L'Assemblée nationale a renoncé, jeudi, aux services juridiques d'une avocate soupçonnée d'être utilisée comme briseuse de grève.

L'institution a annoncé en fin de journée que cette employée occasionnelle était désormais affectée à d'autres tâches que la pratique du droit, a indiqué la porte-parole, Noémie Cimon-Mattar, dans un courriel.

Mme Cimon-Mattar a affirmé que cette décision avait été prise jeudi et qu'elle était «effective immédiatement».

«L'Assemblée a affecté l'employée à d'autres fonctions de sorte de celle-ci ne pourra travailler à titre d'avocate ainsi que sur tout dossier de nature juridique, et ce, tant que le conflit de travail ne sera pas réglé», a-t-elle écrit.

Dans son courriel, Mme Cimon-Mattar a expliqué que l'Assemblée nationale souhaitait, avec sa décision, éviter de mettre de l'huile sur le feu.

«L'Assemblée, dans le contexte actuel de moyens de pression, souhaite éviter que ses décisions puissent être interprétées comme une manière de contourner le droit de grève, ce qu'elle n'a jamais eu l'intention de faire», a-t-elle écrit.

Un porte-parole de regroupement syndical Les avocats et notaires de l'État québécois (LANEQ), François Desroches-Lapointe, a jugé que ce retrait démontre la faute de l'Assemblée nationale.
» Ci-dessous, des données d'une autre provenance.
/-- The VZ integrand expanded the "former" way. [cite: ViolaZudilin2018, Lemma 2.1 (proof)] -/
theorem integrand_mul_denom₂_pow_eq_sum_former (z : ℝ) (h j k l m N : ℕ) (p : ℝ × ℝ) :
    integrand z h j k l m p * denom₂ z p ^ N =
      ∑ lam ∈ range (N + 1), (N.choose lam : ℝ) * z ^ lam * integrand z h j (k + lam) (l + N - lam) (m + lam) p := by
  have h1 : denom₂ z p = p.2 * z + (1 - p.2) := by rw [denom₂]; ring
  rw [h1, add_pow, mul_sum]
  refine sum_congr rfl fun lam hlam => ?_
  rw [integrand_add' z h j k l m (Nat.lt_succ_iff.1 (mem_range.1 hlam)), mul_pow]
  ring

/-! ### The second ("latter") representation -/

/-- `∫∫ integrand(T) = z^{l'+m'} I0(T)`. [cite: RhinViola2005, (2.1)] -/
theorem setIntegral_integrand_eq (hz : z ≠ 0) (h j k l m : ℕ) :
    ∫ p in unitSquare, integrand z h j k l m p = z ^ ((l : ℤ) + m) * I0 z h j k l m := by
  rw [I0, ← mul_assoc, ← zpow_add₀ hz, add_neg_cancel, zpow_zero, one_mul]

/-- `∫₀¹ x^j(1−x)^h innerRes(T) = z^{l'+m'} I1(T)`. [cite: RhinViola2005, (2.2)] -/
theorem integral_innerRes_eq (hz : z ≠ 0) (h j k l m : ℕ) :
    ∫ x in (0 : ℝ)..1, x ^ j * (1 - x) ^ h * innerRes z j k l m x = z ^ ((l : ℤ) + m) * I1 z h j k l m := by
  rw [I1, ← mul_assoc, ← zpow_add₀ hz, add_neg_cancel, zpow_zero, one_mul]

/-- **VZ Lemma 2.1 (proof), second representation, `μ = 0`**:
`J_z^{(0)} = Σ_λ binom(N,λ) z^{k+m−q+λ}(z−1)^λ I_z^{(0)}(h,j,k+λ,l,m+λ)`, `N = j+q−m`, `z ≥ 1`.
[cite: ViolaZudilin2018, Lemma 2.1 (proof)] -/
theorem J₀_eq_sum_latter (hz : 1 ≤ z) (h j k l m q : ℕ) :
    J₀ z h j k l m q = ∑ lam ∈ range (j + q - m + 1), ((j + q - m).choose lam : ℝ) *
      z ^ ((k : ℤ) + m - q + lam) * (z - 1) ^ lam * I0 z h j (k + lam) l (m + lam) := by
  have hz0 : z ≠ 0 := by positivity
  rw [J₀, setIntegral_congr_fun measurableSet_unitSquare
    (fun p _ => integrand_mul_denom₂_pow_eq_sum_latter z h j k l m (j + q - m) p), integral_finsetSum _
    (fun lam _ => ((integrableOn_integrand hz _ _ _ _ _).const_mul _)), mul_sum]
  refine sum_congr rfl fun lam _ => ?_
  rw [MeasureTheory.integral_const_mul, setIntegral_integrand_eq hz0]
  have he : z ^ ((k : ℤ) - l - q) * z ^ ((l : ℤ) + (m + lam : ℕ)) = z ^ ((k : ℤ) + m - q + lam) := by
    rw [← zpow_add₀ hz0]; congr 1; push_cast; ring
  rw [← he]
  ring

/-- **VZ Lemma 2.1 (proof), second representation, `μ = 1`** (`z > 1`, `m ≤ j+k`).
[cite: ViolaZudilin2018, Lemma 2.1 (proof)] -/
theorem J₁_eq_sum_latter (hz : 1 < z) {j k m : ℕ} (hm : m ≤ j + k) (h l q : ℕ) :
    J₁ z h j k l m q = ∑ lam ∈ range (j + q - m + 1), ((j + q - m).choose lam : ℝ) *
      z ^ ((k : ℤ) + m - q + lam) * (z - 1) ^ lam * I1 z h j (k + lam) l (m + lam) := by
  have hz0 : z ≠ 0 := by positivity
  rw [J₁, if_pos hm, numerator_eq_sum_latter]
  simp_rw [res₁_sum, mul_sum]
  have hterm : ∀ lam : ℕ, ∀ x : ℝ, x ^ j * (1 - x) ^ h * (((j + q - m).choose lam : ℝ) * (z - 1) ^ lam *
      res₁ z (j + k - m) (X ^ (k + lam) * (1 - X) ^ l) x) = ((j + q - m).choose lam : ℝ) * (z - 1) ^ lam *
        (x ^ j * (1 - x) ^ h * innerRes z j (k + lam) l (m + lam) x) := by
    intro lam x; rw [innerRes_add_eq_res₁ hm]; ring
  simp_rw [hterm]
  rw [integral_finsetSum (fun lam _ => ((intervalIntegrable_I1_integrand hz _ _ _ _ _).const_mul _)), mul_sum]
  refine sum_congr rfl fun lam _ => ?_
  rw [intervalIntegral.integral_const_mul, integral_innerRes_eq hz0]
  have he : z ^ ((k : ℤ) - l - q) * z ^ ((l : ℤ) + (m + lam : ℕ)) = z ^ ((k : ℤ) + m - q + lam) := by
    rw [← zpow_add₀ hz0]; congr 1; push_cast; ring
  rw [← he]
  ring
«C'est un aveu, ni plus ni moins, que cette personne était engagée pour faire des tâches qui sont normalement nos tâches, a-t-il dit en entrevue téléphonique. C'est un travail de briseur de grève qui était fait par cette personne.»

Jeudi matin, LANEQ, qui représente les juristes en grève depuis 13 semaines, avait réclamé une enquête pour déterminer si des briseurs de grève avaient été embauchés par l'Assemblée nationale et le ministère de la Justice.

Selon le regroupement, un stagiaire a également accompli les tâches de ses membres au ministère de la Justice pour la mise en place de la commission d'enquête sur la protection de la confidentialité des sources journalistiques et de la commission d'enquête sur les relations entre les autochtones et certains services publics.

La ministre du Travail, Dominique Vien, a affirmé que la demande de LANEQ était actuellement analysée pour déterminer si une enquête est réellement nécessaire.

«J'ai été informée effectivement, comme vous, que les juristes de l'État se plaignent d'embauche de "scabs", a-t-elle dit en conférence de presse. Alors, c'est quelque chose qui va être analysé chez nous.»

Le député péquiste Sylvain Gaudreault a déclaré jeudi que son groupe parlementaire a refusé d'accorder des délais supplémentaires au gouvernement qui est incapable de présenter des amendements à un projet de loi actuellement à l'étude.

Selon M. Gaudreault, le ministre de l'Environnement David Heurtel, qui travaille avec M. Gaudreault sur le projet de loi 102, est dans cette situation en raison du conflit avec les avocats chargés de rédiger ces textes.

«Ce n'est pas vrai qu'on va embarquer dans ce jeu-là, parce que ça, ça serait devenir indirectement des «scabs', et ça, là-dessus, le Parti québécois refuse à tout prix de faire ça», a-t-il dit en point de presse.

Jeudi, les représentants de LANEQ ont eu une première rencontre le président du Conseil du trésor, Pierre Moreau, depuis sa nomination au début de cette semaine.

«Nous avons pu présenter notre position directement au ministre, a dit dans un communiqué le président Jean Denis. Cela n'était toutefois pas une rencontre de négociation.»

Les 1100 avocats et notaires de la fonction publique québécoise et de l'Agence du revenu du Québec sont en grève générale illimitée depuis le 24 octobre dernier.

Leurs revendications portent principalement sur la réforme de leur mode de négociation, sur la base de leur rôle particulier et de leur indépendance de fonction.